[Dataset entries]

##########

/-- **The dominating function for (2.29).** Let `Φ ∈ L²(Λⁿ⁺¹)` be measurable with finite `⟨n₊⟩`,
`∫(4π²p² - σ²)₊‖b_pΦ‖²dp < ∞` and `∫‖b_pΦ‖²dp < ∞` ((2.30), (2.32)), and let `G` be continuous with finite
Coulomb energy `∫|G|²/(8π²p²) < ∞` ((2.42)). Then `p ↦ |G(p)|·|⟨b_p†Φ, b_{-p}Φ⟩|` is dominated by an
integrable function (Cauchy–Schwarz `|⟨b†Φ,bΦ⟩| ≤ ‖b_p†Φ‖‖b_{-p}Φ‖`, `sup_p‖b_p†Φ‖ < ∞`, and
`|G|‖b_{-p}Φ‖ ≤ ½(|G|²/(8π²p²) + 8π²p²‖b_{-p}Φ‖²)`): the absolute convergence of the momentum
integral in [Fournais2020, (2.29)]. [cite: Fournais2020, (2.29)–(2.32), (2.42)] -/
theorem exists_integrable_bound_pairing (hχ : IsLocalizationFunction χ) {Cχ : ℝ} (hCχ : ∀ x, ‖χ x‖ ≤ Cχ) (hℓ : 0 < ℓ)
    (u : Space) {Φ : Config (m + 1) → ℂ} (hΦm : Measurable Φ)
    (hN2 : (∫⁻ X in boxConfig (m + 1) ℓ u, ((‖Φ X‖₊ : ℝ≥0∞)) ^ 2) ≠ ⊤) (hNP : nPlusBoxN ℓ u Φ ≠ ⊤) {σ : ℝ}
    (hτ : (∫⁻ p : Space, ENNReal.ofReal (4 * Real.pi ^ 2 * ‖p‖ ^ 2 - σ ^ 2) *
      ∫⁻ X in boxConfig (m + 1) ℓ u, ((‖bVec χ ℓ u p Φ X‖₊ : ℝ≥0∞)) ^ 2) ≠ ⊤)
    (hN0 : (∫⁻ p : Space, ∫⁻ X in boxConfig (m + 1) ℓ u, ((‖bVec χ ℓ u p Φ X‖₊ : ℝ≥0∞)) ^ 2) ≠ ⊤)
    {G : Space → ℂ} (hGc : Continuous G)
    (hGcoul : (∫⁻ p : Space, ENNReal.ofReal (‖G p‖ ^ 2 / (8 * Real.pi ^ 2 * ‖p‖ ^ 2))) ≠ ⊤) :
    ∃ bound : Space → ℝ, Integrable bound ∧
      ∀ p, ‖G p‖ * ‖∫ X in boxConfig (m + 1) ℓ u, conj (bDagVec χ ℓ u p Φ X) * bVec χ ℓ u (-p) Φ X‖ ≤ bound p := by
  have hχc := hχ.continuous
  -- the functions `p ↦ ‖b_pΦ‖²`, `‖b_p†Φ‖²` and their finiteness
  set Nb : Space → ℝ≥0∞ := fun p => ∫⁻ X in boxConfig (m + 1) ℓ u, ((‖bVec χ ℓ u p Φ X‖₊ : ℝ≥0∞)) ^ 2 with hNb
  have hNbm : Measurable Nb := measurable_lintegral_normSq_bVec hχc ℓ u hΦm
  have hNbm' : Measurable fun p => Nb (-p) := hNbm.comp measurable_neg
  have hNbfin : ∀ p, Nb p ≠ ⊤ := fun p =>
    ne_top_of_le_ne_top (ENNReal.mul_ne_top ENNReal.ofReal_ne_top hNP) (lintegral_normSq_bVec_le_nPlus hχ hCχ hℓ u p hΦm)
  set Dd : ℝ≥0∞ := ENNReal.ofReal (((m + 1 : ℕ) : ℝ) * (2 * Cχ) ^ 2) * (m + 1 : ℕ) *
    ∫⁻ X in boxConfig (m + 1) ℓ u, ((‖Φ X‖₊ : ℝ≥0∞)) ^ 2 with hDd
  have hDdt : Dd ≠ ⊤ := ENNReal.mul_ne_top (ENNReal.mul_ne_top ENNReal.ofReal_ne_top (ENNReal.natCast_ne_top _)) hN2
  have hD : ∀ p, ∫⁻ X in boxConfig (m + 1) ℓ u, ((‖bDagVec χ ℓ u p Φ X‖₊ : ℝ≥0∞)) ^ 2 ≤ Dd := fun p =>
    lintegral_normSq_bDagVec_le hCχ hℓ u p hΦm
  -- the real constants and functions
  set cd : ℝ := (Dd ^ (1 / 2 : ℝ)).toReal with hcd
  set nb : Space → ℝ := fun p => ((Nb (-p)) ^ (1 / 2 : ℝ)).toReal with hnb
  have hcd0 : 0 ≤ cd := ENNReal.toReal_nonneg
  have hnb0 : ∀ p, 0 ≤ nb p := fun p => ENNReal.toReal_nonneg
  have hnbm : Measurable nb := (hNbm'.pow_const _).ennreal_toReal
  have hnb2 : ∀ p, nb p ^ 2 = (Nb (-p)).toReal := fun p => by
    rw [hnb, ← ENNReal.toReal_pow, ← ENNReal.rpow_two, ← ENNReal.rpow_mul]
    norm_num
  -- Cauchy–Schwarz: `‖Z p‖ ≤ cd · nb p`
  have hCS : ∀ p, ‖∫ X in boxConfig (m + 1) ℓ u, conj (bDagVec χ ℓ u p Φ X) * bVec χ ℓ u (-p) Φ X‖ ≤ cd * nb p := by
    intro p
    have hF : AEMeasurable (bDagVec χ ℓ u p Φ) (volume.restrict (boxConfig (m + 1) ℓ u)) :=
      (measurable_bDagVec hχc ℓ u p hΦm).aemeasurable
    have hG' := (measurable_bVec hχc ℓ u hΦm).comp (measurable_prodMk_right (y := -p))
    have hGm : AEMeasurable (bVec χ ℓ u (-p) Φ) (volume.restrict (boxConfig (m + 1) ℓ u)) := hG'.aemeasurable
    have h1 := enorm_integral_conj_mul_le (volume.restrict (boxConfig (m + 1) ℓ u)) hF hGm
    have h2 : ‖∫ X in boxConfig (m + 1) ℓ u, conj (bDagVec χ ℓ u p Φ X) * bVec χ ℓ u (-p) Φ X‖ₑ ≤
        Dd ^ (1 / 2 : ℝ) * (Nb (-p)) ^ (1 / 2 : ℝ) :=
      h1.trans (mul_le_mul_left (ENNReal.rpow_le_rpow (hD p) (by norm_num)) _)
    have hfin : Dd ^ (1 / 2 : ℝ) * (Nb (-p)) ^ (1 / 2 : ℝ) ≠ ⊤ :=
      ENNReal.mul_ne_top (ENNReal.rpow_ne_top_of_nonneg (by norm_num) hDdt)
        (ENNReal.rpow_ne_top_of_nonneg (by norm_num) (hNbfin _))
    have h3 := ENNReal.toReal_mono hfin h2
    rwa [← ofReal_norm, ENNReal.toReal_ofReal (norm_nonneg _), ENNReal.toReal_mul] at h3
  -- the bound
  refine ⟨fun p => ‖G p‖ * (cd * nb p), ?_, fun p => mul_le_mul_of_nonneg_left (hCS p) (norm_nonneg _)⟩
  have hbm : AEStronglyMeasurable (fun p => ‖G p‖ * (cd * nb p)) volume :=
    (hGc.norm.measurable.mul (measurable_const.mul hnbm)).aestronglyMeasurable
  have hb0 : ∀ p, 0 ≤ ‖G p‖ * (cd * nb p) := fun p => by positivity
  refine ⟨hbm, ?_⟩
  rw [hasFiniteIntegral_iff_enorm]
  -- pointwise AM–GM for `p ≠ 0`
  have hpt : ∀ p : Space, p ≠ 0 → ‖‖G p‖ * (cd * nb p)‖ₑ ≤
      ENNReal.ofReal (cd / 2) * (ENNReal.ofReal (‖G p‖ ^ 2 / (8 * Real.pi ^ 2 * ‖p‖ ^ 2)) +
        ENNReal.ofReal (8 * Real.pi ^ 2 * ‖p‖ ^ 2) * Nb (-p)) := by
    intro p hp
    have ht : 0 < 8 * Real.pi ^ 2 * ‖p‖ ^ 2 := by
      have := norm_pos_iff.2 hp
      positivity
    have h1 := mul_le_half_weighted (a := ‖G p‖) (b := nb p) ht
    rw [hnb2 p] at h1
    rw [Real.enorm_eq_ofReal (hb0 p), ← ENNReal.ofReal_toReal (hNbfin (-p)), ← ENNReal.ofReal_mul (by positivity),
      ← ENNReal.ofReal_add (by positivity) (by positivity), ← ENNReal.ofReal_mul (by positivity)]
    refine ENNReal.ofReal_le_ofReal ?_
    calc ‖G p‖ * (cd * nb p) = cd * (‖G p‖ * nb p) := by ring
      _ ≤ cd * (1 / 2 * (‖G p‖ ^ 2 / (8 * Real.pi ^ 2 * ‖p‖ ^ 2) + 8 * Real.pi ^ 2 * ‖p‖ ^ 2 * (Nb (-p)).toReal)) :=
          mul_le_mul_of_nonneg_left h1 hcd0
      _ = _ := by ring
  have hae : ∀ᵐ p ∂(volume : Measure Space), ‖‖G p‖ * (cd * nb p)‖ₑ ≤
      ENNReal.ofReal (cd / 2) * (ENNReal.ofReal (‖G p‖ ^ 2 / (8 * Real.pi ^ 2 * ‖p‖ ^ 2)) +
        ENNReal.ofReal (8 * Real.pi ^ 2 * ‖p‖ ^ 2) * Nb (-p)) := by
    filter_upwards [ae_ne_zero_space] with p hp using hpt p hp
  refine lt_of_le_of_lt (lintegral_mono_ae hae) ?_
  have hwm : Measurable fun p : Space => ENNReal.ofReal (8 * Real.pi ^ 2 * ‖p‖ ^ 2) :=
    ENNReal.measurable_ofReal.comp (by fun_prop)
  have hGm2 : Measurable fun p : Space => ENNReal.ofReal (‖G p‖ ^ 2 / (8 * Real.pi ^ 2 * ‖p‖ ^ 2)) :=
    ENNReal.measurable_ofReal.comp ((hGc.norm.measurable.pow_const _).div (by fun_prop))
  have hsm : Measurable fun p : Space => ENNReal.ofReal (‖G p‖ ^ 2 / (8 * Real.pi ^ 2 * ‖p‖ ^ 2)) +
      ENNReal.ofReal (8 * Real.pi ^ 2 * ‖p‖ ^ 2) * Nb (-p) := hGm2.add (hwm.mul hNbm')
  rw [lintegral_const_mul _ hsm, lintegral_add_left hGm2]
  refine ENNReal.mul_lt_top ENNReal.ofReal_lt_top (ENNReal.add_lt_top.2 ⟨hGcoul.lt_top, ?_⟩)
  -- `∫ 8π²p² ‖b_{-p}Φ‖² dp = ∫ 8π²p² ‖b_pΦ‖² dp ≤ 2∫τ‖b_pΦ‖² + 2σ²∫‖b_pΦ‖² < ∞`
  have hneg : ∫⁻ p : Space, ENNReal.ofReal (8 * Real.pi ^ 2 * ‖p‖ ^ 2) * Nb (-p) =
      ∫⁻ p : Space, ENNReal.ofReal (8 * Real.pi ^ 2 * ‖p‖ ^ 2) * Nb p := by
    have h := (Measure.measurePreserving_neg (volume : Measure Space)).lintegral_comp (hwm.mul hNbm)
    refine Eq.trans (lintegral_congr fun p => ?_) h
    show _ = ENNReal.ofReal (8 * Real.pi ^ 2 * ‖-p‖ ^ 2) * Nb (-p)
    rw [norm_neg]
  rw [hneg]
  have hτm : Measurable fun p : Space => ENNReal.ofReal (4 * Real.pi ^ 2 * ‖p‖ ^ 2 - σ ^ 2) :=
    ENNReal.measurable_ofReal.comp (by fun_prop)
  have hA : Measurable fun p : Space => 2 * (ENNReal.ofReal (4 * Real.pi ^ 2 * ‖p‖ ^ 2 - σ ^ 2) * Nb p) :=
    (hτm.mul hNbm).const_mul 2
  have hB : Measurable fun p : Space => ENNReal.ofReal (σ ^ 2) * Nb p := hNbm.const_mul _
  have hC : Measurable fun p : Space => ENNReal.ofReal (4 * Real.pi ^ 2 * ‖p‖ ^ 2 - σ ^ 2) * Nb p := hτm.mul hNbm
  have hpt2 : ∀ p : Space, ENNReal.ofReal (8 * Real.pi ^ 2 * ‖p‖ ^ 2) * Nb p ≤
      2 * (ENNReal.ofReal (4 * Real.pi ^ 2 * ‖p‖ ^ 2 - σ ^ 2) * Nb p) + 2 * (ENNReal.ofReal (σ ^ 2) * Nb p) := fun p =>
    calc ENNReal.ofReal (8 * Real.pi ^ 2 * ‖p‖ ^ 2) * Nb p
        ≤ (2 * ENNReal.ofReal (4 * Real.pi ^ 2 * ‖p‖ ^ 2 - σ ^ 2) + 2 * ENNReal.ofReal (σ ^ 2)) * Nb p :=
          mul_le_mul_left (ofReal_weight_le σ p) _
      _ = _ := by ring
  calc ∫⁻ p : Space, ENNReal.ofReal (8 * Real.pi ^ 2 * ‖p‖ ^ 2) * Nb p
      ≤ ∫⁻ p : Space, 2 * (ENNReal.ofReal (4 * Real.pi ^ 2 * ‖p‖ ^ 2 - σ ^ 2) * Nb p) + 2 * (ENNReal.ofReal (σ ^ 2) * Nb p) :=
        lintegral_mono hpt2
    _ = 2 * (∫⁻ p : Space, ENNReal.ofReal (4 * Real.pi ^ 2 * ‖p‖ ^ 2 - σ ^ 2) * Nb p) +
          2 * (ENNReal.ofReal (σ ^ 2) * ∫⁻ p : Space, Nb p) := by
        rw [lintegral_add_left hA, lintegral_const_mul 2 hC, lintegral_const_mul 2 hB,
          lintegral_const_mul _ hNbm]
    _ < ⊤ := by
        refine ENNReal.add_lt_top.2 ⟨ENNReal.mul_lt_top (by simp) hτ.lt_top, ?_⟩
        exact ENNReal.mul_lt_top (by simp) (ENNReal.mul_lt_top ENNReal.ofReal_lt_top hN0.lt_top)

##########

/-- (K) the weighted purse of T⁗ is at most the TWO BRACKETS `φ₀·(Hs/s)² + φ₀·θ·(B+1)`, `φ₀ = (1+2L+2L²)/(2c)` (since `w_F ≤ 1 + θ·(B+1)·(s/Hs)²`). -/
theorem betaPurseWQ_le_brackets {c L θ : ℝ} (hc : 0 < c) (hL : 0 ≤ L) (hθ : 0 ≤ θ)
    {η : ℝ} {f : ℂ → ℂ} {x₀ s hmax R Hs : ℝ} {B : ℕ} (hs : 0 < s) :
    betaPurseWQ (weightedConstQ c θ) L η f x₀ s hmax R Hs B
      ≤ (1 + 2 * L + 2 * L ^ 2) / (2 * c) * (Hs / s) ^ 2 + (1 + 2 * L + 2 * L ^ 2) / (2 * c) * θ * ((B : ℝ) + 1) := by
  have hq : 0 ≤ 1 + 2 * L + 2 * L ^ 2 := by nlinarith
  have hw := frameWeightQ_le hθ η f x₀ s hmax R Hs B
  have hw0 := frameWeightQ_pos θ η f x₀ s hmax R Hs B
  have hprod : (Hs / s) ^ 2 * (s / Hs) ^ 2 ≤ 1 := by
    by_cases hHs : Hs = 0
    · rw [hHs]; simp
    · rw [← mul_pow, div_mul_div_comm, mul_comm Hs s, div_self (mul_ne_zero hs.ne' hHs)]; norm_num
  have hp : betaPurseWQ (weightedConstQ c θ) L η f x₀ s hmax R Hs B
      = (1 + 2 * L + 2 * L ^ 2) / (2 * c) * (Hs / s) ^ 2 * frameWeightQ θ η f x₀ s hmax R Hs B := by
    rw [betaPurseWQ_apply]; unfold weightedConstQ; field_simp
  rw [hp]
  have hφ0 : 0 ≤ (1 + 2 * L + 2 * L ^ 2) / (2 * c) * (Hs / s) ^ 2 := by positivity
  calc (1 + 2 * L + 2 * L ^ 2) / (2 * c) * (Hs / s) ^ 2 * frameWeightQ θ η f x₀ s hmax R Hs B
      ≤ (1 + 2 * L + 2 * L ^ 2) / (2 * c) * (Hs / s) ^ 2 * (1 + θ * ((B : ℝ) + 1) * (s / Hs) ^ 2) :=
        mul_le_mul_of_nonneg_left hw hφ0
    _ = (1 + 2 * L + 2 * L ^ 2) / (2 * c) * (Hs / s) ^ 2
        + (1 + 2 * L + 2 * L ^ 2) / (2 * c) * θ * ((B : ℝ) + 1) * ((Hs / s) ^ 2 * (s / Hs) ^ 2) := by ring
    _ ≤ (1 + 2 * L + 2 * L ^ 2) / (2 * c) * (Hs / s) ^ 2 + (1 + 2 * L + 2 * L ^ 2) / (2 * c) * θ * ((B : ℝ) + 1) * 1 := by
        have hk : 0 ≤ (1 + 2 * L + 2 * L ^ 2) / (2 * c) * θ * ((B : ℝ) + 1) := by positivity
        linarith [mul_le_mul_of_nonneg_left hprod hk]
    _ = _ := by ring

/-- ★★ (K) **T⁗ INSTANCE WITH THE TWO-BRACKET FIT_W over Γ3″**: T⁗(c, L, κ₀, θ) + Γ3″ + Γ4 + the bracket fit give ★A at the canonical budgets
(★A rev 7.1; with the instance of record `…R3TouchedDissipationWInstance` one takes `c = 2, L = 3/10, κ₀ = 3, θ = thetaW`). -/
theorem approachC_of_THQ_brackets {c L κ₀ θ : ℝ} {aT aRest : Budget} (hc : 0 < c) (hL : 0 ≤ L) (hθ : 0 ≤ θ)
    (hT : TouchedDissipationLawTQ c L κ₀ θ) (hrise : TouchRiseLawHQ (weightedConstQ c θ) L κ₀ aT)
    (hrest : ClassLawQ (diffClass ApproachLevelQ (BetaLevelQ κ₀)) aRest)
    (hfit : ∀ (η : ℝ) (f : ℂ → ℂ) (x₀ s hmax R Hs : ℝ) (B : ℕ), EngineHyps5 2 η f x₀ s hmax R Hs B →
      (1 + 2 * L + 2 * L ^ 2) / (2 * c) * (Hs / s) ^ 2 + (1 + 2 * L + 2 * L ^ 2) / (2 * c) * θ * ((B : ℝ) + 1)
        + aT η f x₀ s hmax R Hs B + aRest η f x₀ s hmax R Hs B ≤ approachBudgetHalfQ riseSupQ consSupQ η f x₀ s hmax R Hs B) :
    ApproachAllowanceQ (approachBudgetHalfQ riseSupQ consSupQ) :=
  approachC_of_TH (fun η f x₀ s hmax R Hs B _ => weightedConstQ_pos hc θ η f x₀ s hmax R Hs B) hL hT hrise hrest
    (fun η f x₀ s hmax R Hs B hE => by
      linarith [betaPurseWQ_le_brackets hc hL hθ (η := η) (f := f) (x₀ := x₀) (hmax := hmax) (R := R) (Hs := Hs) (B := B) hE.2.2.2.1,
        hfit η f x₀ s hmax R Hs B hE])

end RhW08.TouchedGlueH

##########

Please, from the entries above, set down exactly the lines from the one containing "rw [norm_neg]" through the one containing "exact ENNReal.mul_lt_top (by", and only those.

    rw [norm_neg]
  rw [hneg]
  have hτm : Measurable fun p : Space => ENNReal.ofReal (4 * Real.pi ^ 2 * ‖p‖ ^ 2 - σ ^ 2) :=
    ENNReal.measurable_ofReal.comp (by fun_prop)
  have hA : Measurable fun p : Space => 2 * (ENNReal.ofReal (4 * Real.pi ^ 2 * ‖p‖ ^ 2 - σ ^ 2) * Nb p) :=
    (hτm.mul hNbm).const_mul 2
  have hB : Measurable fun p : Space => ENNReal.ofReal (σ ^ 2) * Nb p := hNbm.const_mul _
  have hC : Measurable fun p : Space => ENNReal.ofReal (4 * Real.pi ^ 2 * ‖p‖ ^ 2 - σ ^ 2) * Nb p := hτm.mul hNbm
  have hpt2 : ∀ p : Space, ENNReal.ofReal (8 * Real.pi ^ 2 * ‖p‖ ^ 2) * Nb p ≤
      2 * (ENNReal.ofReal (4 * Real.pi ^ 2 * ‖p‖ ^ 2 - σ ^ 2) * Nb p) + 2 * (ENNReal.ofReal (σ ^ 2) * Nb p) := fun p =>
    calc ENNReal.ofReal (8 * Real.pi ^ 2 * ‖p‖ ^ 2) * Nb p
        ≤ (2 * ENNReal.ofReal (4 * Real.pi ^ 2 * ‖p‖ ^ 2 - σ ^ 2) + 2 * ENNReal.ofReal (σ ^ 2)) * Nb p :=
          mul_le_mul_left (ofReal_weight_le σ p) _
      _ = _ := by ring
  calc ∫⁻ p : Space, ENNReal.ofReal (8 * Real.pi ^ 2 * ‖p‖ ^ 2) * Nb p
      ≤ ∫⁻ p : Space, 2 * (ENNReal.ofReal (4 * Real.pi ^ 2 * ‖p‖ ^ 2 - σ ^ 2) * Nb p) + 2 * (ENNReal.ofReal (σ ^ 2) * Nb p) :=
        lintegral_mono hpt2
    _ = 2 * (∫⁻ p : Space, ENNReal.ofReal (4 * Real.pi ^ 2 * ‖p‖ ^ 2 - σ ^ 2) * Nb p) +
          2 * (ENNReal.ofReal (σ ^ 2) * ∫⁻ p : Space, Nb p) := by
        rw [lintegral_add_left hA, lintegral_const_mul 2 hC, lintegral_const_mul 2 hB,
          lintegral_const_mul _ hNbm]
    _ < ⊤ := by
        refine ENNReal.add_lt_top.2 ⟨ENNReal.mul_lt_top (by simp) hτ.lt_top, ?_⟩
        exact ENNReal.mul_lt_top (by simp) (ENNReal.mul_lt_top ENNReal.ofReal_lt_top hN0.lt_top)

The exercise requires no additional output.